[Opening The input section]

/-! ### Appended: the absolute-value core of Lemma 7.8 (i) and the weighted form used in Lemma 7.12 -/

/-- **The core of Lemma 7.8 (i), `r ≥ 2`, with absolute values inside**: under (I) at level `x^γ` with exponent
`B` and `0 ≤ C ≤ B − 1`,
`∑_{d ≤ x^γ} τ(d)^C ∑_{f : d f ≤ x^γ, x/2 < d f^r ≤ x} |w(d f^r)| ≤ x/(log x)^B`
(the printed proof bounds exactly this quantity: `e = d f`, `τ(d) ≤ τ(e)`, `∑_{f ∣ e} |w_{e f^{r−1}}| ≤ τ(e) max_f`,
one application of (I) with singleton intervals). [cite: FordMaynard2024PrimeSieves, Lemma 7.8 (i) (proof)] -/
theorem typeI_power_abs_sum_le {w : ℕ → ℝ} {x γ B : ℝ}
    (hI : Literature.Barriers.Parity.FordMaynard.TypeI w x γ B) (hx : 0 ≤ x) {C : ℝ} (hC0 : 0 ≤ C)
    (hCB : C + 1 ≤ B) {r : ℕ} (hr : 2 ≤ r) :
    ∑ d ∈ Icc 1 ⌊x ^ γ⌋₊, ((d.divisors.card : ℝ) ^ C) *
        ∑ f ∈ (Icc 0 ⌊x ^ γ⌋₊).filter (fun f : ℕ =>
            x / 2 < (d * f ^ r : ℝ) ∧ (d * f ^ r : ℝ) ≤ x ∧ d * f ≤ ⌊x ^ γ⌋₊), |w (d * f ^ r)|
      ≤ x / Real.log x ^ B := by
  classical
  set X : ℕ := ⌊x ^ γ⌋₊ with hX
  set win : ℕ → ℕ → Prop := fun e g => x / 2 < (e * g : ℝ) ∧ (e * g : ℝ) ≤ x with hwin
  set F : ℕ → ℕ → ℝ := fun e f => |if win e (f ^ (r - 1)) then w (e * f ^ (r - 1)) else 0| with hF
  have hF0 : ∀ e f, 0 ≤ F e f := fun e f => abs_nonneg _
  have hmax : ∀ e : ℕ, e ≠ 0 → ∃ f ∈ e.divisors, ∀ f' ∈ e.divisors, F e f' ≤ F e f := fun e he =>
    Finset.exists_max_image _ _ ⟨1, Nat.one_mem_divisors.mpr he⟩
  choose! fs hfsmem hfsmax using hmax
  have hr1 : r - 1 + 1 = r := by omega
  have key_pow : ∀ d f : ℕ, d * f ^ r = d * f * f ^ (r - 1) := by
    intro d f
    conv_lhs => rw [← hr1, pow_succ']
    ring
  set P : Finset ((_ : ℕ) × ℕ) := (Icc 1 X).sigma (fun d => (Icc 0 X).filter (fun f : ℕ =>
      x / 2 < (d * f ^ r : ℝ) ∧ (d * f ^ r : ℝ) ≤ x ∧ d * f ≤ X)) with hP
  set Q : Finset ((_ : ℕ) × ℕ) := (Icc 1 X).sigma (fun e => e.divisors) with hQ
  have step1 : ∑ d ∈ Icc 1 X, ((d.divisors.card : ℝ) ^ C) *
        ∑ f ∈ (Icc 0 X).filter (fun f : ℕ =>
            x / 2 < (d * f ^ r : ℝ) ∧ (d * f ^ r : ℝ) ≤ x ∧ d * f ≤ X), |w (d * f ^ r)|
      = ∑ p ∈ P, ((p.1.divisors.card : ℝ) ^ C) * |w (p.1 * p.2 ^ r)| := by
    rw [hP, Finset.sum_sigma]
    refine Finset.sum_congr rfl fun d _ => ?_
    dsimp only
    rw [Finset.mul_sum]
  have hinj : Set.InjOn (fun p : (_ : ℕ) × ℕ => (⟨p.1 * p.2, p.2⟩ : (_ : ℕ) × ℕ)) (P : Set ((_ : ℕ) × ℕ)) := by
    rintro ⟨d, f⟩ hp ⟨d', f'⟩ hp' h
    simp only [Sigma.mk.injEq] at h
    obtain ⟨hdf, hff⟩ := h
    have hff' : f = f' := eq_of_heq hff
    subst hff'
    rw [Finset.mem_coe, hP, Finset.mem_sigma, Finset.mem_filter] at hp
    have hf0 : f ≠ 0 := by
      rintro rfl
      obtain ⟨_, _, hlo, _, _⟩ := hp
      simp [zero_pow (by omega : r ≠ 0)] at hlo
      linarith [hlo]
    have : d = d' := Nat.eq_of_mul_eq_mul_right (Nat.pos_of_ne_zero hf0) hdf
    subst this
    rfl
  have hmaps : ∀ p ∈ P, (⟨p.1 * p.2, p.2⟩ : (_ : ℕ) × ℕ) ∈ Q := by
    rintro ⟨d, f⟩ hp
    rw [hP, Finset.mem_sigma, Finset.mem_filter, Finset.mem_Icc] at hp
    obtain ⟨⟨hd1, _⟩, _, hlo, _, hdfX⟩ := hp
    dsimp only at hd1 hlo hdfX
    have hf0 : f ≠ 0 := by
      rintro rfl
      simp [zero_pow (by omega : r ≠ 0)] at hlo
      linarith [hlo]
    have hd0 : d ≠ 0 := by omega
    have hdf0 : d * f ≠ 0 := mul_ne_zero hd0 hf0
    rw [hQ, Finset.mem_sigma, Finset.mem_Icc, Nat.mem_divisors]
    dsimp only
    exact ⟨⟨Nat.one_le_iff_ne_zero.mpr hdf0, hdfX⟩, Dvd.intro_left _ rfl, hdf0⟩
  have step2 : ∑ p ∈ P, ((p.1.divisors.card : ℝ) ^ C) * |w (p.1 * p.2 ^ r)|
      ≤ ∑ q ∈ Q, ((q.1.divisors.card : ℝ) ^ C) * F q.1 q.2 := by
    have hle : ∀ p ∈ P, ((p.1.divisors.card : ℝ) ^ C) * |w (p.1 * p.2 ^ r)| ≤
        (((p.1 * p.2).divisors.card : ℝ) ^ C) * F (p.1 * p.2) p.2 := by
      rintro ⟨d, f⟩ hp
      rw [hP, Finset.mem_sigma, Finset.mem_filter, Finset.mem_Icc] at hp
      obtain ⟨⟨hd1, _⟩, _, hlo, hhi, _⟩ := hp
      dsimp only at hd1 hlo hhi
      have hf0 : f ≠ 0 := by
        rintro rfl
        simp [zero_pow (by omega : r ≠ 0)] at hlo
        linarith [hlo]
      dsimp only
      have hwin : win (d * f) (f ^ (r - 1)) := by
        simp only [hwin]
        push_cast
        have : (d : ℝ) * f ^ r = (d : ℝ) * f * f ^ (r - 1) := by exact_mod_cast key_pow d f
        rw [← this]
        exact ⟨hlo, hhi⟩
      have hFe : F (d * f) f = |w (d * f ^ r)| := by
        simp only [hF, if_pos hwin, key_pow]
      rw [hFe]
      refine mul_le_mul_of_nonneg_right ?_ (abs_nonneg _)
      refine Real.rpow_le_rpow (Nat.cast_nonneg _) ?_ hC0
      exact_mod_cast Finset.card_le_card
        (Nat.divisors_subset_of_dvd (mul_ne_zero (by omega) hf0) (Dvd.intro _ rfl))
    calc ∑ p ∈ P, ((p.1.divisors.card : ℝ) ^ C) * |w (p.1 * p.2 ^ r)|
        ≤ ∑ p ∈ P, (((p.1 * p.2).divisors.card : ℝ) ^ C) * F (p.1 * p.2) p.2 := Finset.sum_le_sum hle
      _ = ∑ q ∈ P.image (fun p : (_ : ℕ) × ℕ => (⟨p.1 * p.2, p.2⟩ : (_ : ℕ) × ℕ)),
            ((q.1.divisors.card : ℝ) ^ C) * F q.1 q.2 := by
          rw [Finset.sum_image hinj]
      _ ≤ ∑ q ∈ Q, ((q.1.divisors.card : ℝ) ^ C) * F q.1 q.2 := by
          refine Finset.sum_le_sum_of_subset_of_nonneg ?_ fun q _ _ =>
            mul_nonneg (Real.rpow_nonneg (Nat.cast_nonneg _) _) (hF0 _ _)
          intro q hq
          rw [Finset.mem_image] at hq
          obtain ⟨p, hp, rfl⟩ := hq
          exact hmaps p hp
  have step3 : ∑ q ∈ Q, ((q.1.divisors.card : ℝ) ^ C) * F q.1 q.2
      ≤ ∑ e ∈ Icc 1 X, ((e.divisors.card : ℝ) ^ B) * F e (fs e) := by
    rw [hQ, Finset.sum_sigma]
    refine Finset.sum_le_sum fun e he => ?_
    rw [Finset.mem_Icc] at he
    have he0 : e ≠ 0 := by omega
    dsimp only
    rw [← Finset.mul_sum]
    have hτ1 : (1 : ℝ) ≤ (e.divisors.card : ℝ) := by
      exact_mod_cast Finset.card_pos.mpr ⟨1, Nat.one_mem_divisors.mpr he0⟩
    calc ((e.divisors.card : ℝ) ^ C) * ∑ f ∈ e.divisors, F e f
        ≤ ((e.divisors.card : ℝ) ^ C) * ((e.divisors.card : ℝ) * F e (fs e)) := by
          refine mul_le_mul_of_nonneg_left ?_ (Real.rpow_nonneg (Nat.cast_nonneg _) _)
          calc ∑ f ∈ e.divisors, F e f ≤ ∑ _f ∈ e.divisors, F e (fs e) :=
                Finset.sum_le_sum fun f hf => hfsmax e he0 f hf
            _ = (e.divisors.card : ℝ) * F e (fs e) := by rw [Finset.sum_const, nsmul_eq_mul]
      _ = ((e.divisors.card : ℝ) ^ (C + 1)) * F e (fs e) := by
          rw [Real.rpow_add (by linarith), Real.rpow_one]; ring
      _ ≤ ((e.divisors.card : ℝ) ^ B) * F e (fs e) :=
          mul_le_mul_of_nonneg_right (Real.rpow_le_rpow_of_exponent_le hτ1 hCB) (hF0 _ _)
  have step4 : ∑ e ∈ Icc 1 X, ((e.divisors.card : ℝ) ^ B) * F e (fs e) ≤ x / Real.log x ^ B := by
    have h := hI (fun e => (fs e ^ (r - 1), fs e ^ (r - 1)))
    refine le_trans (le_of_eq ?_) h
    refine Finset.sum_congr rfl fun e _ => ?_
    congr 1
    dsimp only
    rw [Finset.Icc_self, Finset.filter_singleton]
    simp only [hF, hwin]
    split_ifs with h1
    · rw [Finset.sum_singleton]
    · rw [Finset.sum_empty]
  exact (le_of_eq step1).trans (step2.trans (step3.trans step4))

[Closing The input section]

**Exercise prompt**
Reproduce, exactly as they stand in the data above, the lines from the one that holds "(Nat.divisors_subset_of_dvd (mul_ne_zero (by" to the one that holds "rw [Finset.sum_image hinj]", inclusive.

**Answer to this problem**
        (Nat.divisors_subset_of_dvd (mul_ne_zero (by omega) hf0) (Dvd.intro _ rfl))
    calc ∑ p ∈ P, ((p.1.divisors.card : ℝ) ^ C) * |w (p.1 * p.2 ^ r)|
        ≤ ∑ p ∈ P, (((p.1 * p.2).divisors.card : ℝ) ^ C) * F (p.1 * p.2) p.2 := Finset.sum_le_sum hle
      _ = ∑ q ∈ P.image (fun p : (_ : ℕ) × ℕ => (⟨p.1 * p.2, p.2⟩ : (_ : ℕ) × ℕ)),
            ((q.1.divisors.card : ℝ) ^ C) * F q.1 q.2 := by
          rw [Finset.sum_image hinj]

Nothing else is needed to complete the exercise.